**YOUR GOAL:**
Only a number is expected in reply: the number of lines below that include the word "degrees".

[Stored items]
Start of Block

import Literature.Algebra.Homology.DiscreteRepLayerColimitLemmas
import Literature.Algebra.Homology.RepExtFiniteGroupDirectedUnion
import HarnessLib

/-!
# `Extⁿ_{C_Γ}(k, M) = lim→_U Extⁿ_{Rep k (Γ⧸U)}(k, M^U)` over the open normal subgroups of a profinite
# group — Serre's `H^q(G, A) = lim→ H^q(G/U, A^U)` in all degrees, on `Ext`, by dimension shifting

Topic `Algebra/Homology`; namespace `Literature.Algebra.Homology.DiscreteRep.LayerColimit`.  Two
auxiliary definitions with bodies (`toLayerX₃`, `resX₃`: restricted layer classes with a syntactically
clean type) and theorems; no named fact, no instance, no `sorry`.  Sequel of `DiscreteRepLayerColimitSetup`
/ `DiscreteRepLayerColimitLemmas` (door-c4 g14) and `RepExtFiniteGroupDirectedUnion` (finite groups:
`Ext_{Rep k G}(k, –)` commutes with directed unions).  Written for Route A of the Poitou–Tate programme
of crux `stmt-BirchSwinnertonDyer-19295` (cell `bsd-schneider-ideate`, seat door-c4 gen 14): item (d)
of FINDING-door-c4-g13/g14 — the passage from the cell's FINITE-LAYER theorems (class modules,
fundamental classes, Tate–Nakayama, Milne I Lemma 1.9's `(U:V)·Inf` vanishing, all in
`Rep ℤ Gal(E/F)` / `groupCohomology`) to the profinite group `Γ_K` (the limit objects `C̄`, `J̄`).

THE STATEMENT IN PRINT.  Serre, *Galois Cohomology* I §2.2 Prop. 8: for `G` profinite and `A` a
discrete `G`-module, `H^q(G, A) = lim→ H^q(G/U, A^U)` over the open normal subgroups `U`; Harari,
*Galois Cohomology and Class Field Theory*, Prop. 4.18 / Remark 4.24 (derived functors of `A ↦ A^G` on
`C_G`, computed through the `I^U`, injective in `C_{G/U}`).  Here `H^q(G, ·) := Ext^q_{C_Γ}(k, ·)`
(Mathlib's `Abelian.Ext` in `DiscreteRepCat k Γ`; = continuous cochain cohomology by
`DiscreteRepStandardResolution`) and `H^q(G/U, A^U) := Ext^q_{Rep k (Γ⧸U)}(k, A^U)` (= Mathlib's
`groupCohomology` by `RepExtGroupCohomology`), the maps of the direct system being
`extInf U : Ext(k, M^U) → Ext(k, M)` (`DiscreteRepLayerInflation`) and `extInfStep U V`
(`DiscreteRepLayerTransition`).  The colimit is stated ELEMENTWISE:

* **`exists_infl_eq`** (surjectivity): every `x ∈ Extⁿ_{C_Γ}(k, M)` is `extInf_U y` for some open
  normal `U` and `y ∈ Extⁿ_{Rep k (Γ⧸U)}(k, M^U)`;
* **`exists_step_eq_zero`** (injectivity): if `extInf_U y = 0` then `extInfStep U V y = 0` for some
  open normal `V ≤ U`; in degrees `0` and `1` already `y = 0` (`extInf_zero_injective`, `injective_infl_one`);
* **`ext_eq_zero_of_forall_exists_step_eq_zero`**: if every layer class dies at some deeper layer then
  `Extⁿ_{C_Γ}(k, M) = 0` (the shape of Milne I Lemma 1.9 (b) / Harari Lemma 16.20).

PROOF (no cochains): induction on the degree simultaneously for all `M`, by dimension shifting along
Mathlib's injective presentation `0 → M → I → Q → 0` in `C_Γ` and the layer sequences
`0 → M^U → I^U → liftable_U → 0` (`I^U` injective in `Rep k (Γ⧸U)`, Harari Rem. 4.24), using:
every vector of the discrete `I` is invariant under some open normal `V` (so every class of `Q^U`
becomes liftable at a deeper layer), and — for the finite groups `Γ⧸U` (profinite `Γ`) — the
commutation of `Ext_{Rep k (Γ⧸U)}(k, ·)` with the directed union `Q^U = ⋃_W liftable_{U,W}`
(`RepExt.exists_comp_mk₀_eq(_zero)_of_directed`).

HONEST FRAMING: homological algebra only; no arithmetic statement and no case of BSD is proved here.

## References
* J.-P. Serre, *Galois Cohomology*, Springer (1997), I §2.2 Proposition 8. [SerreGaloisCohomology1997]
* D. Harari, *Galois Cohomology and Class Field Theory*, Universitext, Springer (2020), §4.3
  Proposition 4.18 and Remark 4.24 (p. 95). [Harari2020]
-/

noncomputable section

universe u

namespace Literature.Algebra.Homology

namespace DiscreteRep

namespace LayerColimit

open CategoryTheory CategoryTheory.Limits CategoryTheory.Abelian Representation

variable {k Γ : Type u} [CommRing k] [Group Γ] [TopologicalSpace Γ] [IsTopologicalGroup Γ]
  [CompactSpace Γ] [TotallyDisconnectedSpace Γ]

omit [IsTopologicalGroup Γ] [CompactSpace Γ] [TotallyDisconnectedSpace Γ] in
/-- The order on open normal subgroups implies the order on the underlying subgroups.
[cite: SerreGaloisCohomology1997, I §2.2 Proposition 8] -/
theorem coe_le_coe_of_le {V U : OpenNormalSubgroup Γ} (h : V ≤ U) : (V : Subgroup Γ) ≤ U :=
  fun _ hx => h hx

/-! ## §0 Restriction of layer classes, with syntactically clean types

`Ext.mapExactFunctor (layerRes …)` produces classes out of `(layerRes …).obj (Rep.trivial …)`, which
is the trivial representation only up to (non-reducible) definitional unfolding; the two wrappers
below have the trivial representation of the deeper layer as their declared source, so that the
rewriting lemmas of this file match syntactically. -/

section Clean

omit [CompactSpace Γ] [TotallyDisconnectedSpace Γ]

variable (M : DiscreteRepCat k Γ) (U W : OpenNormalSubgroup Γ) (hWU : (W : Subgroup Γ) ≤ U)
import Summits.HubbardSuperconductivity.HubbardSuperconductivity.Theorems.AnisotropyChordTransferFibre3RowCXSCells
import Summits.HubbardSuperconductivity.HubbardSuperconductivity.Theorems.AnisotropyChordTransferFibre3L2TCellRB096N32569

/-!
# Route `AnisotropyChord` / H0 rotor rung, LEVEL 2 row C (KT-2b), t-BLOCK `96 ≤ L ≤ 127`: the X-sum bracket of the column `ν ∈ [32569, 32900]/10⁶`

The L-uniform bracket of the positive Parseval sum of the phase-defect moment on p2's block cell `L2.N1.tcRB096N32569` (window `K = 24`, `T = 429/100000`,
the column's certified totals `θ⁴S₂ ≤ 639189033/100000000`, `θ⁴T10 ≤ 243690881/62500000`): ★ `xsTB096N32569` : `RowC.xsCellCheck 96 … (466/100) = true` — for every
`L ≥ 96` and every `ν` in the column, `XSn(L, νθ²) ≤ 466/100` (`RowC.xs_cell_sound`; exact-ℚ mirror value 4.6365; at `L₀ = 128`, `K = 32` the
same column has ≈ 3.7); one kernel `decide`; shared by all row-C cells `…RowCTFB096N32569C…` of this column.
Prover seat `hubbard-h0-rotor-p1` g32 (route lead; ruling R4-b); helper for piece A = stmt-HubbardSuperconductivity-23918 of rung 19089
(`--supports`, helper class).  Nothing here proves superconductivity in the Hubbard model; one kernel-certified piece of ONE
conditional reduction (the GM₃ ∀L certificate, Level-2 row C = KT-2b on the t-blocks `48 ≤ L < 128`, route-lead ruling R1); the rotor TARGET as
originally worded stays FALSE (g15 verdict).  Mathlib + the tree only; no sorry.  Generated by p1 g32 scratch/rowcT/mkfilesT.py.
-/

set_option linter.dupNamespace false
set_option autoImplicit false

open Literature.Analysis.ValidatedNumerics

namespace Summit.HubbardSuperconductivity.HubbardSuperconductivity.Theorems.AnisotropyChord.Transfer.Fibre3.L2.KT2b

open L2.N1

/-- ★ the X-sum bracket of the block column `tcRB096N32569`: `XSn ≤ 466/100` for all `L ≥ 96`, `ν ∈ [32569, 32900]/10⁶`. -/
theorem xsTRB096N32569 :
    RowC.xsCellCheck tcRB096N32569.L0 tcRB096N32569.n1 tcRB096N32569.n2 tcRB096N32569.νd tcRB096N32569.Tn tcRB096N32569.Td 1000000 tcRB096N32569.bS2.2 tcRB096N32569.bT10.2 ((233 : ℚ) / 50) = true := by
  decide +kernel

end Summit.HubbardSuperconductivity.HubbardSuperconductivity.Theorems.AnisotropyChord.Transfer.Fibre3.L2.KT2b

End of Block

**COMPLETED EXERCISE:**
2